= Anselmus Ephorinus =

Silesian humanist and doctor (c. 1505–1566)

Anselmus Ephorinus (Anzelm Eforyn, Eforinus; c. 1505 – December 1566) was a Silesian humanist and doctor.

==Life==
Born in Mirsk (Friedeberg), Ephorinus enrolled at the Kraków Academy in 1515, earning a baccalarius in 1522 and a magister in 1527. He briefly lectured there on dialectics and logic. He also worked as a tutor and counted a young Jan Boner and the son of Justus Ludwik Decjusz among his pupils. With the former, Ephorinus travelled widely, stopping in Erfurt and Nuremberg, reaching Freiburg in 1531. There, Ephorinus stayed with Erasmus for some months. He studied medicine in Padua, earning a medical doctorate on 11 April 1534.

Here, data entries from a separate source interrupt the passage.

import Summits.ResolutionOfSingularities.ResolutionOfSingularities.Theorems.DescentDescentPerfectToAllSingularLocusDescends
import Mathlib.AlgebraicGeometry.Morphisms.QuasiCompact

/-!
# `DescentPerfectToAll` (stmt-ResolutionOfSingularities-0549): the singular locus of `Y ×_K k`
# descends to a finite level — scheme form

Route `ResolutionOfSingularities/Descent`, crux `DescentPerfectToAll`. Helper file (OURS;
`--supports` the crux, does not close it; NOT a statement of any manuscript). Globalization of
`exists_finset_isRegularLocalRing_iff_level` (`DescentDescentPerfectToAllSingularLocusDescends.lean`)
from a finitely generated `K`-algebra to a `K`-scheme `q : Y → Spec K` of finite type:

* `specTensorChart_comp_levelMap` — the affine charts `Spec (Γ(Y,W) ⊗_K k)`, `Spec (Γ(Y,W) ⊗_K E)`
  of `Y ×_K k`, `Y ×_K E` (tree `specTensorChart`) are intertwined by `Spec` of the base-change map
  `ι_E : Γ ⊗_K E → Γ ⊗_K k`, for any level map `τ : Y ×_K k → Y ×_K E` over `Y` and over
  `Spec k → Spec E`.
* `isRegularLocalRing_stalk_iff_level_of_chart` — one chart: the ring-level comparison gives the
  comparison of local rings at `z` and `τ z`.
* `exists_finset_isRegularLocalRing_stalk_iff_level` (`Y` quasi-compact, `q` locally of finite
  type) / `…_level'` (`QuasiCompact q`) — **there is a finite `C ⊆ k` such that for every
  intermediate level `K → E → k` containing `C`, every level map `τ`, and every point `z` of
  `Y ×_K k`: `𝒪_{Y_k, z}` is regular iff `𝒪_{Y_E, τ z}` is regular**, i.e.
  `Reg(Y ×_K k) = τ⁻¹ Reg(Y ×_K E)` and `Sing(Y ×_K k) = τ⁻¹ Sing(Y ×_K E)`.
* `exists_finset_isRegular_pullback_iff_level` — for such `E` (and `τ` surjective, as the canonical
  projection is), `Y ×_K k` is regular iff `Y ×_K E` is regular.

Reading for the crux: in a tower `k = ⋃ K_m` of finitely generated levels over a field of
definition of `X_k`, the models `X_m = X_0 ×_{K_0} K_m` satisfy `Reg(X_m) ×_{K_m} k = Reg(X_k)`
for all `m ≫ 0` (no new singularities appear above regular points of high models; the obstruction
`RegularNotGeometricallyRegular` is a LOW-level phenomenon for the models themselves). The
exceptional loci of RESOLUTIONS of the models are not addressed (they can be non-robust at every
fixed level, `STRATEGY-CENSUS.md` §2.4 of the crux).

[cite: Matsumura1987, Thm. 23.7 and §30 Cor. to Thm. 30.5] [folklore]
-/

noncomputable section

set_option linter.dupNamespace false -- mandated namespace of this single-conjunct summit

open TensorProduct IsLocalRing
open Literature.AlgebraicGeometry.Resolution

namespace Summit.ResolutionOfSingularities.ResolutionOfSingularities.Theorems

universe u

/-! ## Scheme level: `Y ×_K k` versus `Y ×_K E` for `Y` of finite type over `K` -/

section Scheme

open CategoryTheory CategoryTheory.Limits AlgebraicGeometry

variable {K k : Type u} [Field K] [Field k] [Algebra K k]

/-- **Chart compatibility of the level map.** For a morphism `τ : Y ×_K k → Y ×_K E` over `Y`
and over `Spec k → Spec E`, and an affine open `i : Spec B ↪ Y` with `i ≫ q = Spec (K → B)`, the
affine charts `Spec (B ⊗_K k)`, `Spec (B ⊗_K E)` of the two base changes are intertwined by
`Spec` of the base-change map `ι_E : B ⊗_K E → B ⊗_K k`. [folklore] -/
theorem specTensorChart_comp_levelMap (E : Type u) [Field E] [Algebra K E] [Algebra E k]
    [IsScalarTower K E k] {Y : Scheme.{u}} (q : Y ⟶ Spec (.of K))
    (τ : pullback q (specOfAlgebra K k) ⟶ pullback q (specOfAlgebra K E))
    (hτ₁ : τ ≫ pullback.fst q (specOfAlgebra K E) = pullback.fst q (specOfAlgebra K k))
    (hτ₂ : τ ≫ pullback.snd q (specOfAlgebra K E) =
      pullback.snd q (specOfAlgebra K k) ≫ Spec.map (CommRingCat.ofHom (algebraMap E k)))
    {B : Type u} [CommRing B] [Algebra K B] (i : Spec (.of B) ⟶ Y)
    (hi : i ≫ q = Spec.map (CommRingCat.ofHom (algebraMap K B))) :
    specTensorChart k q i hi ≫ τ =
      Spec.map (CommRingCat.ofHom
        (Algebra.TensorProduct.lTensor (S := K) B (IsScalarTower.toAlgHom K E k)).toRingHom) ≫
        specTensorChart E q i hi := by
  set ι := (Algebra.TensorProduct.lTensor (S := K) B (IsScalarTower.toAlgHom K E k)).toRingHom
    with hι
  apply pullback.hom_ext
  · rw [Category.assoc, hτ₁, specTensorChart_fst, Category.assoc, specTensorChart_fst,
      ← Spec.map_comp_assoc, ← CommRingCat.ofHom_comp]
    congr 3
    ext b
    simp [hι, Algebra.TensorProduct.includeLeftRingHom]
  · rw [Category.assoc, hτ₂, specTensorChart_snd_assoc, Category.assoc, specTensorChart_snd,
      ← Spec.map_comp, ← Spec.map_comp, ← CommRingCat.ofHom_comp, ← CommRingCat.ofHom_comp]
    congr 2

/-- **One chart.** If the ring-level comparison holds for `B` at the level `E` (every prime `𝔓`
of `B ⊗_K k` is regular iff `ι_E⁻¹ 𝔓` is), then for every point `z` of `Y ×_K k` in the chart
`Spec (B ⊗_K k)` over an affine open `Spec B ↪ Y`, the local ring of `Y ×_K k` at `z` is regular
iff the local ring of `Y ×_K E` at `τ z` is regular. [folklore] -/
theorem isRegularLocalRing_stalk_iff_level_of_chart (E : Type u) [Field E] [Algebra K E]
    [Algebra E k] [IsScalarTower K E k] {Y : Scheme.{u}} (q : Y ⟶ Spec (.of K))
    (τ : pullback q (specOfAlgebra K k) ⟶ pullback q (specOfAlgebra K E))
    (hτ₁ : τ ≫ pullback.fst q (specOfAlgebra K E) = pullback.fst q (specOfAlgebra K k))
    (hτ₂ : τ ≫ pullback.snd q (specOfAlgebra K E) =
      pullback.snd q (specOfAlgebra K k) ≫ Spec.map (CommRingCat.ofHom (algebraMap E k)))
    {B : Type u} [CommRing B] [Algebra K B] (i : Spec (.of B) ⟶ Y) [IsOpenImmersion i]
    (hi : i ≫ q = Spec.map (CommRingCat.ofHom (algebraMap K B)))
    (hB : ∀ (𝔓 : Ideal (B ⊗[K] k)) [𝔓.IsPrime],
      IsRegularLocalRing (Localization.AtPrime 𝔓) ↔
      IsRegularLocalRing (Localization.AtPrime (𝔓.comap
        (Algebra.TensorProduct.lTensor (S := K) B (IsScalarTower.toAlgHom K E k)).toRingHom)))
    (z : ↑(pullback q (specOfAlgebra K k))) (hz : z ∈ Set.range (specTensorChart k q i hi)) :
    IsRegularLocalRing ((pullback q (specOfAlgebra K k)).presheaf.stalk z) ↔
      IsRegularLocalRing ((pullback q (specOfAlgebra K E)).presheaf.stalk (τ z)) := by
  set ι := (Algebra.TensorProduct.lTensor (S := K) B (IsScalarTower.toAlgHom K E k)).toRingHom
    with hι
  obtain ⟨ζ, rfl⟩ := hz
  have hpt : τ (specTensorChart k q i hi ζ) =
      specTensorChart E q i hi (PrimeSpectrum.comap ι ζ) := by
    rw [← Scheme.Hom.comp_apply, specTensorChart_comp_levelMap E q τ hτ₁ hτ₂ i hi,
      Scheme.Hom.comp_apply, Spec.map_apply, CommRingCat.hom_ofHom]
  rw [hpt, isRegularLocalRing_stalk_iff_of_isOpenImmersion (specTensorChart k q i hi) ζ,
    isRegularLocalRing_stalk_iff_of_isOpenImmersion (specTensorChart E q i hi),
    isRegularLocalRing_stalk_Spec_iff, isRegularLocalRing_stalk_Spec_iff]
  exact hB ζ.asIdeal

/-- **The singular locus of `Y ×_K k` descends to a finite level, uniformly** (scheme form). Let
`q : Y → Spec K` be of finite type (locally of finite type, `Y` quasi-compact) and `K → k` a field
extension. There is a finite `C ⊆ k` such that for every intermediate level `K → E → k` whose
image contains `C`, every morphism `τ : Y ×_K k → Y ×_K E` over `Y` and over `Spec k → Spec E`
(the canonical projection), and every point `z` of `Y ×_K k`: the local ring at `z` is regular iff
the local ring of `Y ×_K E` at `τ z` is regular — i.e. `Sing(Y ×_K k) = τ⁻¹ Sing(Y ×_K E)` and
`Reg(Y ×_K k) = τ⁻¹ Reg(Y ×_K E)`. (Finitely many affine charts, and
`exists_finset_isRegularLocalRing_iff_level` in each.) [cite: Matsumura1987, Thm. 23.7] -/
theorem exists_finset_isRegularLocalRing_stalk_iff_level {Y : Scheme.{u}}
    (q : Y ⟶ Spec (.of K)) [LocallyOfFiniteType q] [CompactSpace ↑Y] :
    ∃ C : Finset k, ∀ (E : Type u) [Field E] [Algebra K E] [Algebra E k] [IsScalarTower K E k],
      (↑C : Set k) ⊆ Set.range (algebraMap E k) →
      ∀ (τ : pullback q (specOfAlgebra K k) ⟶ pullback q (specOfAlgebra K E)),
        τ ≫ pullback.fst q (specOfAlgebra K E) = pullback.fst q (specOfAlgebra K k) →
        τ ≫ pullback.snd q (specOfAlgebra K E) =
          pullback.snd q (specOfAlgebra K k) ≫ Spec.map (CommRingCat.ofHom (algebraMap E k)) →
        ∀ z : ↑(pullback q (specOfAlgebra K k)),
          IsRegularLocalRing ((pullback q (specOfAlgebra K k)).presheaf.stalk z) ↔
          IsRegularLocalRing ((pullback q (specOfAlgebra K E)).presheaf.stalk (τ z)) := by
  classical
  -- affine charts `Spec Γ(Y, W y) ↪ Y`, `W y ∋ y`, of finite type over `K`
  have hW : ∀ y : Y, ∃ W : Y.Opens, IsAffineOpen W ∧ y ∈ W := fun y => by
    obtain ⟨W, hW, hyW, -⟩ := exists_isAffineOpen_mem_and_subset (X := Y) (x := y) (U := ⊤) trivial
    exact ⟨W, hW, hyW⟩
  choose W hWaff hyW using hW
  -- the per-chart finite sets
  have key : ∀ y : Y, ∃ C : Finset k,
      ∀ (E : Type u) [Field E] [Algebra K E] [Algebra E k] [IsScalarTower K E k],
      (↑C : Set k) ⊆ Set.range (algebraMap E k) →
      ∀ (τ : pullback q (specOfAlgebra K k) ⟶ pullback q (specOfAlgebra K E)),
        τ ≫ pullback.fst q (specOfAlgebra K E) = pullback.fst q (specOfAlgebra K k) →
        τ ≫ pullback.snd q (specOfAlgebra K E) =
          pullback.snd q (specOfAlgebra K k) ≫ Spec.map (CommRingCat.ofHom (algebraMap E k)) →
        ∀ z : ↑(pullback q (specOfAlgebra K k)),
          pullback.fst q (specOfAlgebra K k) z ∈ (W y : Set Y) →
          (IsRegularLocalRing ((pullback q (specOfAlgebra K k)).presheaf.stalk z) ↔
            IsRegularLocalRing ((pullback q (specOfAlgebra K E)).presheaf.stalk (τ z))) := by
    intro y
    let iW : Spec Γ(Y, W y) ⟶ Y := (hWaff y).fromSpec
    let φ₀ : CommRingCat.of K ⟶ Γ(Y, W y) := Spec.preimage (iW ≫ q)
    letI : Algebra K Γ(Y, W y) := φ₀.hom.toAlgebra
    have hi : iW ≫ q = Spec.map (CommRingCat.ofHom (algebraMap K Γ(Y, W y))) := by
      rw [RingHom.algebraMap_toAlgebra, CommRingCat.ofHom_hom, Spec.map_preimage]
    haveI : Algebra.FiniteType K Γ(Y, W y) := by
      have h1 : LocallyOfFiniteType (Spec.map (CommRingCat.ofHom (algebraMap K Γ(Y, W y)))) := by
        rw [← hi]; infer_instance
      have h2 := (HasRingHomProperty.Spec_iff (P := @LocallyOfFiniteType)).mp h1
      exact RingHom.finiteType_algebraMap.mp h2
    obtain ⟨C, hC⟩ := exists_finset_isRegularLocalRing_iff_level K k Γ(Y, W y)
    refine ⟨C, fun E _ _ _ _ hCE τ hτ₁ hτ₂ z hz => ?_⟩
    refine isRegularLocalRing_stalk_iff_level_of_chart E q τ hτ₁ hτ₂ iW hi
      (fun 𝔓 _ => hC E hCE 𝔓) z ?_
    rw [range_specTensorChart, Set.mem_preimage, IsAffineOpen.range_fromSpec]
    exact hz
  choose Cf hCf using key
  -- finitely many charts cover `Y`
  obtain ⟨t, ht⟩ := isCompact_univ.elim_finite_subcover (fun y : Y => (W y : Set Y))
    (fun y => (W y).isOpen) (fun y _ => Set.mem_iUnion.mpr ⟨y, hyW y⟩)
  refine ⟨t.biUnion Cf, fun E _ _ _ _ hCE τ hτ₁ hτ₂ z => ?_⟩
  obtain ⟨y, hyt, hzy⟩ : ∃ y ∈ t, pullback.fst q (specOfAlgebra K k) z ∈ (W y : Set Y) := by
    have h := ht (Set.mem_univ (pullback.fst q (specOfAlgebra K k) z))
    simp only [Set.mem_iUnion] at h
    obtain ⟨y, hy, hzy⟩ := h
    exact ⟨y, hy, hzy⟩
  refine hCf y E (fun c hc => hCE ?_) τ hτ₁ hτ₂ z hzy
  rw [Finset.coe_biUnion, Set.mem_iUnion₂]
  exact ⟨y, hyt, hc⟩

/-- The same with the finite-type hypothesis in the form of the crux (`QuasiCompact q`): `Y` is then
quasi-compact since `Spec K` is. [cite: Matsumura1987, Thm. 23.7] -/
theorem exists_finset_isRegularLocalRing_stalk_iff_level' {Y : Scheme.{u}}
    (q : Y ⟶ Spec (.of K)) [LocallyOfFiniteType q] [QuasiCompact q] :
    ∃ C : Finset k, ∀ (E : Type u) [Field E] [Algebra K E] [Algebra E k] [IsScalarTower K E k],
      (↑C : Set k) ⊆ Set.range (algebraMap E k) →
      ∀ (τ : pullback q (specOfAlgebra K k) ⟶ pullback q (specOfAlgebra K E)),
        τ ≫ pullback.fst q (specOfAlgebra K E) = pullback.fst q (specOfAlgebra K k) →
        τ ≫ pullback.snd q (specOfAlgebra K E) =
          pullback.snd q (specOfAlgebra K k) ≫ Spec.map (CommRingCat.ofHom (algebraMap E k)) →
        ∀ z : ↑(pullback q (specOfAlgebra K k)),
          IsRegularLocalRing ((pullback q (specOfAlgebra K k)).presheaf.stalk z) ↔
          IsRegularLocalRing ((pullback q (specOfAlgebra K E)).presheaf.stalk (τ z)) := by
  haveI : CompactSpace ↑Y := QuasiCompact.compactSpace_of_compactSpace q
  exact exists_finset_isRegularLocalRing_stalk_iff_level q

/-- **Regularity of `Y ×_K k` is decided at a finite level**: with `C` as above, for every level
`E ⊇ C` admitting a level map `τ`, `Y ×_K k` is regular iff `Y ×_K E` is regular. (For `⟸` the
tree already has the level-free `isRegular_pullback_of_fgLevels`; the point here is `⟹` at ONE
high level, false at low levels.) [cite: Matsumura1987, Thm. 23.7] -/
theorem exists_finset_isRegular_pullback_iff_level {Y : Scheme.{u}}
    (q : Y ⟶ Spec (.of K)) [LocallyOfFiniteType q] [CompactSpace ↑Y] :
    ∃ C : Finset k, ∀ (E : Type u) [Field E] [Algebra K E] [Algebra E k] [IsScalarTower K E k],
      (↑C : Set k) ⊆ Set.range (algebraMap E k) →
      ∀ (τ : pullback q (specOfAlgebra K k) ⟶ pullback q (specOfAlgebra K E)),
        τ ≫ pullback.fst q (specOfAlgebra K E) = pullback.fst q (specOfAlgebra K k) →
        τ ≫ pullback.snd q (specOfAlgebra K E) =
          pullback.snd q (specOfAlgebra K k) ≫ Spec.map (CommRingCat.ofHom (algebraMap E k)) →
        Function.Surjective τ →
        (Scheme.IsRegular (pullback q (specOfAlgebra K k)) ↔
          Scheme.IsRegular (pullback q (specOfAlgebra K E))) := by
  obtain ⟨C, hC⟩ := exists_finset_isRegularLocalRing_stalk_iff_level (k := k) q
  refine ⟨C, fun E _ _ _ _ hCE τ hτ₁ hτ₂ hsurj => ⟨fun hk y => ?_, fun hE z => ?_⟩⟩
  · obtain ⟨z, rfl⟩ := hsurj y
    exact (hC E hCE τ hτ₁ hτ₂ z).mp (hk z)
  · exact (hC E hCE τ hτ₁ hτ₂ z).mpr (hE (τ z))

end Scheme

end Summit.ResolutionOfSingularities.ResolutionOfSingularities.Theorems

end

Ephorinus returned to Kraków in autumn 1537. On his return to Kraków, he was appointed as the first town doctor, and not long thereafter the king appointed him physician to the Wieliczka salt mine. In Kraków, Ephorinus was part of the Erasmian circle of Leonard Cox. Franciszek Mymer wrote a poem, titled "In salvum reditum Anselmi Ephoryni..." (1538) celebrating Ephorinus' return to Poland.

He corresponded with Erasmus. Ephorinus is now considered an early advocate of a distinct Silesian identity. In their correspondence Erasmus frequently referred to Ephorinus as a Pole. To put this to rest, Ephorinus signed a letter: Tuus et suus, Anselmus Ephorinus, Silesius non Polonus (Your and my own, Anselmus Ephorinus, a Silesian, not a Pole).

Anselmus Ephorinus died in 1566. He is buried in Kraków.

==Works==
- (as editor) Heyden, Sebastian. Puerilium colloquiorum formulae. Kraków: Hieronymus Vietor, 1527.
- Medicinale compendium. Kraków: Hieronymus Vietor, 1542.